During the meeting, the workgroup continued detailed technical work in preparation for the release of the v1.0 OPEN-SCS standard, including complete user and functional specifications. In addition, the group collaborated on the following:
- Developing information models and testing plans for key use cases including serial number provisioning, unused serial number returns, master data exchange and serialization event reporting;
- Developing 2017 launch and market education plans for initial release of the standard;
- Defining subsequent phases and additional use cases for highly efficient, standardized data exchange between L2, L3 and L4 serialization layers.

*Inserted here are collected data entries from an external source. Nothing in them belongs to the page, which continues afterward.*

import Summits.ValiantsHypothesis.ValiantsHypothesis.Theorems.LacunarySymmetroidMatrixDescartesGraftToolkit
import Literature.LinearAlgebra.Matrix.GeneralizedVandermonde

/-!
# `MatrixDescartes` census — BORDERING LAW toolkit: a `K`-nomial with prescribed simple roots and its signs; bordered letters

HONEST FRAMING.  Object-search cell `pub-symmetroid`, crux `Theses.LacunarySymmetroid.MatrixDescartes`
(stmt-ValiantsHypothesis-18050); seat val-sym-mdr-p1 (g3).  A pure lemma file (no definitions, no claim about the crux or about
`VP ≠ VNP`) serving the BORDERING LAW (companion `…GraftBorderLaw.lean`: on a strictly increasing support one more ROW/COLUMN buys
`#letters − 1` more alternations).  Contents:
* `genVandermonde_cons_sign` — for strictly increasing positive nodes `r_0 < ⋯ < r_{K−1}`, a strictly increasing support `d` of size `K+1`
  and a positive `y` in the gap number `c` of the nodes (`r_i < y` for `i < c`, `y < r_i` for `i ≥ c`), the generalised Vandermonde
  determinant with node vector `(y, r_0, …, r_{K−1})` has the sign `(−1)^c`.  Source of positivity: Literature
  `GeneralizedVandermonde.det_genVandermonde_pos` (Fischler–Sprang–Zudilin 2019, Lemma 4) after sorting the nodes by the cycle
  `Fin.cycleRange c` (sign `(−1)^c`, Mathlib `Fin.sign_cycleRange`, `Matrix.det_permute'`).  As a function of `y` this determinant is the
  `K+1`-nomial `∑ l, y^(d l) · c_l` (`det_genVandermonde_cons`, Laplace along the first column) — a fewnomial ON THE GIVEN SUPPORT with the
  `K` prescribed simple roots `r_i` and known signs between them.
* bordered letters `reindex finSumFinEquiv (fromBlocks (S l) 0 0 (c_l • 1))` of size `m + 1`: evaluation (`border_eval`), determinant
  (`det_border_eval` = `det F(y) · ∑ l, y^(d l) c_l`) and symmetry (`isSymm_border`).
[folklore] throughout.
-/

-- `Summit.ValiantsHypothesis.ValiantsHypothesis.…` repeats a component by the D-0017 layout
-- (single-conjunct summit), which the `dupNamespace` linter flags; the name is mandated.
set_option linter.dupNamespace false

namespace Summit.ValiantsHypothesis.ValiantsHypothesis.Theorems.LacunarySymmetroidMatrixDescartes.Census.Graft

open Matrix Finset Filter Topology
open scoped BigOperators
open Literature.LinearAlgebra.Matrix.GeneralizedVandermonde (genVandermonde genVandermonde_apply det_genVandermonde_pos)

/-! ### The fewnomial with prescribed roots: a generalised Vandermonde determinant in its first node -/

/-- **Sign of the generalised Vandermonde determinant with one unsorted node.**  Nodes `(y, r_0, …, r_{K−1})` with `r` strictly increasing
and positive, `y > 0` in gap `c` (`r_i < y ⇔ i < c`), exponents strictly increasing: the determinant has sign `(−1)^c`. [folklore] -/
theorem genVandermonde_cons_sign {K : ℕ} (r : Fin K → ℝ) (hr : StrictMono r) (hr0 : ∀ i, 0 < r i)
    (d : Fin (K + 1) → ℕ) (hd : StrictMono d) (y : ℝ) (hy : 0 < y) (c : ℕ) (hc : c ≤ K)
    (hlo : ∀ i : Fin K, (i : ℕ) < c → r i < y) (hhi : ∀ i : Fin K, c ≤ (i : ℕ) → y < r i) :
    0 < (-1 : ℝ) ^ c * (genVandermonde (Fin.cons y r : Fin (K + 1) → ℝ) d).det := by
  classical
  set v : Fin (K + 1) → ℝ := Fin.cons y r with hv
  set cF : Fin (K + 1) := ⟨c, Nat.lt_succ_of_le hc⟩ with hcF
  set σ : Equiv.Perm (Fin (K + 1)) := Fin.cycleRange cF with hσ
  -- the sorted node vector
  set w : Fin (K + 1) → ℝ := fun p =>
    if h : (p : ℕ) < c then r ⟨p, lt_of_lt_of_le h hc⟩
    else if h' : (p : ℕ) = c then y else r ⟨(p : ℕ) - 1, by omega⟩ with hw
  have hvσ : ∀ p, v (σ p) = w p := by
    intro p
    by_cases h1 : (p : ℕ) < c
    · have hlt : p < cF := Fin.lt_def.mpr h1
      have hval : ((σ p : Fin (K + 1)) : ℕ) = p + 1 := Fin.coe_cycleRange_of_lt hlt
      have hsp : σ p = Fin.succ ⟨p, lt_of_lt_of_le h1 hc⟩ := Fin.ext (by rw [hval]; simp)
      rw [hsp]
      simp only [hv, Fin.cons_succ, hw, dif_pos h1]
    · by_cases h2 : (p : ℕ) = c
      · have hsp : σ p = 0 := Fin.cycleRange_of_eq (Fin.ext h2)
        rw [hsp]
        have h0 : v 0 = y := by simp only [hv, Fin.cons_zero]
        rw [h0]
        simp only [hw, dif_neg h1, dif_pos h2]
      · have hgt : cF < p := Fin.lt_def.mpr (by simp only [hcF]; omega)
        have hsp : σ p = p := Fin.cycleRange_of_gt hgt
        rw [hsp]
        have hp0 : p ≠ 0 := fun h => by rw [h] at hgt; exact absurd hgt (Fin.not_lt_zero cF)
        have e : p = Fin.succ (p.pred hp0) := (Fin.succ_pred p hp0).symm
        have hvp : v p = r (p.pred hp0) := by
          conv_lhs => rw [e]
          simp only [hv, Fin.cons_succ]
        rw [hvp]
        simp only [hw, dif_neg h1, dif_neg h2]
        congr 1
  have hwmono : StrictMono w := by
    refine Fin.strictMono_iff_lt_succ.mpr fun p => ?_
    have hc' : ((Fin.castSucc p : Fin (K + 1)) : ℕ) = p := rfl
    have hs' : ((Fin.succ p : Fin (K + 1)) : ℕ) = p + 1 := rfl
    simp only [hw, hc', hs']
    by_cases h1 : (p : ℕ) + 1 < c
    · rw [dif_pos (by omega : (p : ℕ) < c), dif_pos h1]
      exact hr (Fin.mk_lt_mk.mpr (by omega))
    · by_cases h2 : (p : ℕ) + 1 = c
      · rw [dif_pos (by omega : (p : ℕ) < c), dif_neg h1, dif_pos h2]
        have := hlo p (by omega)
        simpa using this
      · by_cases h3 : (p : ℕ) = c
        · rw [dif_neg (by omega : ¬ (p : ℕ) < c), dif_pos h3, dif_neg h1, dif_neg h2]
          have := hhi p (by omega)
          have e : (⟨(p : ℕ) + 1 - 1, by omega⟩ : Fin K) = p := Fin.ext (by simp)
          rw [e]; exact this
        · rw [dif_neg (by omega : ¬ (p : ℕ) < c), dif_neg h3, dif_neg h1, dif_neg h2]
          exact hr (Fin.mk_lt_mk.mpr (by omega))
  have hwpos : ∀ p, 0 < w p := by
    intro p
    simp only [hw]
    split_ifs
    · exact hr0 _
    · exact hy
    · exact hr0 _
  have hposdet := det_genVandermonde_pos (K + 1) w d hwmono hwpos hd
  have hmat : genVandermonde w d = (genVandermonde v d).submatrix id σ := by
    ext i j
    simp only [genVandermonde_apply, Matrix.submatrix_apply, id, hvσ]
  have hsgn : (((Equiv.Perm.sign σ : ℤˣ) : ℤ) : ℝ) = (-1 : ℝ) ^ c := by
    rw [hσ, Fin.sign_cycleRange]
    simp [hcF, Units.val_pow_eq_pow_val]
  rw [hmat, Matrix.det_permute', hsgn] at hposdet
  exact hposdet

/-- **Laplace along the first node**: the generalised Vandermonde determinant with node vector `(y, r)` is the fewnomial
`∑ l, y^(d l) · ((−1)^l · det [r_j^(d_i)]_{i ≠ l})` on the support `d`. [folklore] -/
theorem det_genVandermonde_cons {K : ℕ} (r : Fin K → ℝ) (d : Fin (K + 1) → ℕ) (y : ℝ) :
    (genVandermonde (Fin.cons y r : Fin (K + 1) → ℝ) d).det
      = ∑ i : Fin (K + 1), y ^ d i * ((-1) ^ (i : ℕ) * (genVandermonde r (d ∘ i.succAbove)).det) := by
  rw [Matrix.det_succ_column_zero]
  refine Finset.sum_congr rfl fun i _ => ?_
  have hminor : (genVandermonde (Fin.cons y r : Fin (K + 1) → ℝ) d).submatrix i.succAbove Fin.succ
      = genVandermonde r (d ∘ i.succAbove) := by
    ext a b
    simp only [Matrix.submatrix_apply, genVandermonde_apply, Fin.cons_succ, Function.comp_apply]
  rw [hminor]
  simp only [genVandermonde_apply, Fin.cons_zero]
  ring

/-! ### Bordered letters -/

/-- Evaluation of the bordered pencil: block-diagonal of the old value and the `1 × 1` fewnomial value. [folklore] -/
theorem border_eval {m K : ℕ} (w : Fin K → ℝ) (S : Fin K → Matrix (Fin m) (Fin m) ℝ) (c : Fin K → ℝ) :
    ∑ l, w l • (Matrix.reindex finSumFinEquiv finSumFinEquiv
        (Matrix.fromBlocks (S l) 0 0 (c l • (1 : Matrix (Fin 1) (Fin 1) ℝ))) : Matrix (Fin (m + 1)) (Fin (m + 1)) ℝ)
      = Matrix.reindex finSumFinEquiv finSumFinEquiv
          (Matrix.fromBlocks (∑ l, w l • S l) 0 0 ((∑ l, w l * c l) • (1 : Matrix (Fin 1) (Fin 1) ℝ))) := by
  ext i j
  simp only [Matrix.sum_apply, Matrix.smul_apply, Matrix.reindex_apply, Matrix.submatrix_apply, smul_eq_mul]
  rcases hi : finSumFinEquiv.symm i with i' | i' <;> rcases hj : finSumFinEquiv.symm j with j' | j' <;>
    simp [Matrix.sum_apply, Finset.sum_mul, mul_assoc]

/-- Determinant of the bordered pencil value: `det F(y) · φ(y)`. [folklore] -/
theorem det_border_eval {m K : ℕ} (w : Fin K → ℝ) (S : Fin K → Matrix (Fin m) (Fin m) ℝ) (c : Fin K → ℝ) :
    (∑ l, w l • (Matrix.reindex finSumFinEquiv finSumFinEquiv
        (Matrix.fromBlocks (S l) 0 0 (c l • (1 : Matrix (Fin 1) (Fin 1) ℝ))) : Matrix (Fin (m + 1)) (Fin (m + 1)) ℝ)).det
      = (∑ l, w l • S l).det * ∑ l, w l * c l := by
  rw [border_eval, Matrix.det_reindex_self, Matrix.det_fromBlocks_zero₂₁, Matrix.det_smul, Matrix.det_one,
    Fintype.card_fin, pow_one, mul_one]

/-- Bordered letters are symmetric when the old ones are. [folklore] -/
theorem isSymm_border {m : ℕ} (A : Matrix (Fin m) (Fin m) ℝ) (hA : A.IsSymm) (c : ℝ) :
    (Matrix.reindex finSumFinEquiv finSumFinEquiv
        (Matrix.fromBlocks A 0 0 (c • (1 : Matrix (Fin 1) (Fin 1) ℝ))) : Matrix (Fin (m + 1)) (Fin (m + 1)) ℝ).IsSymm := by
  unfold Matrix.IsSymm
  rw [Matrix.transpose_reindex, Matrix.fromBlocks_transpose, Matrix.transpose_zero, Matrix.transpose_zero, hA.eq,
    Matrix.transpose_smul, Matrix.transpose_one]

end Summit.ValiantsHypothesis.ValiantsHypothesis.Theorems.LacunarySymmetroidMatrixDescartes.Census.Graft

“Discussions from our meeting at TraceLink headquarters were imperative in further advancing the v1.0 OPEN-SCS standard and determining plans and prototypes for the four different use cases for serialization that we are currently working on,” said Marcel de Grutter, Executive Director, Open-SCS and Liaison Regulatory and Government Affairs at Abbott. “As a collaborative group working towards the same goal of standardization and interoperability, we are well on-track to meet our goals for the year.”
Interoperability standards form an integral part of the TraceLink Life Sciences Cloud, the only secure and validated cloud solution with a proven network model designed specifically for life sciences companies. Built on the Amazon Web Services global cloud infrastructure, the Life Sciences Cloud supports a variety of widely adopted standards, such as GS1 EPCIS, designed to reduce risk and speed time to compliance for all members of the pharmaceutical supply chain.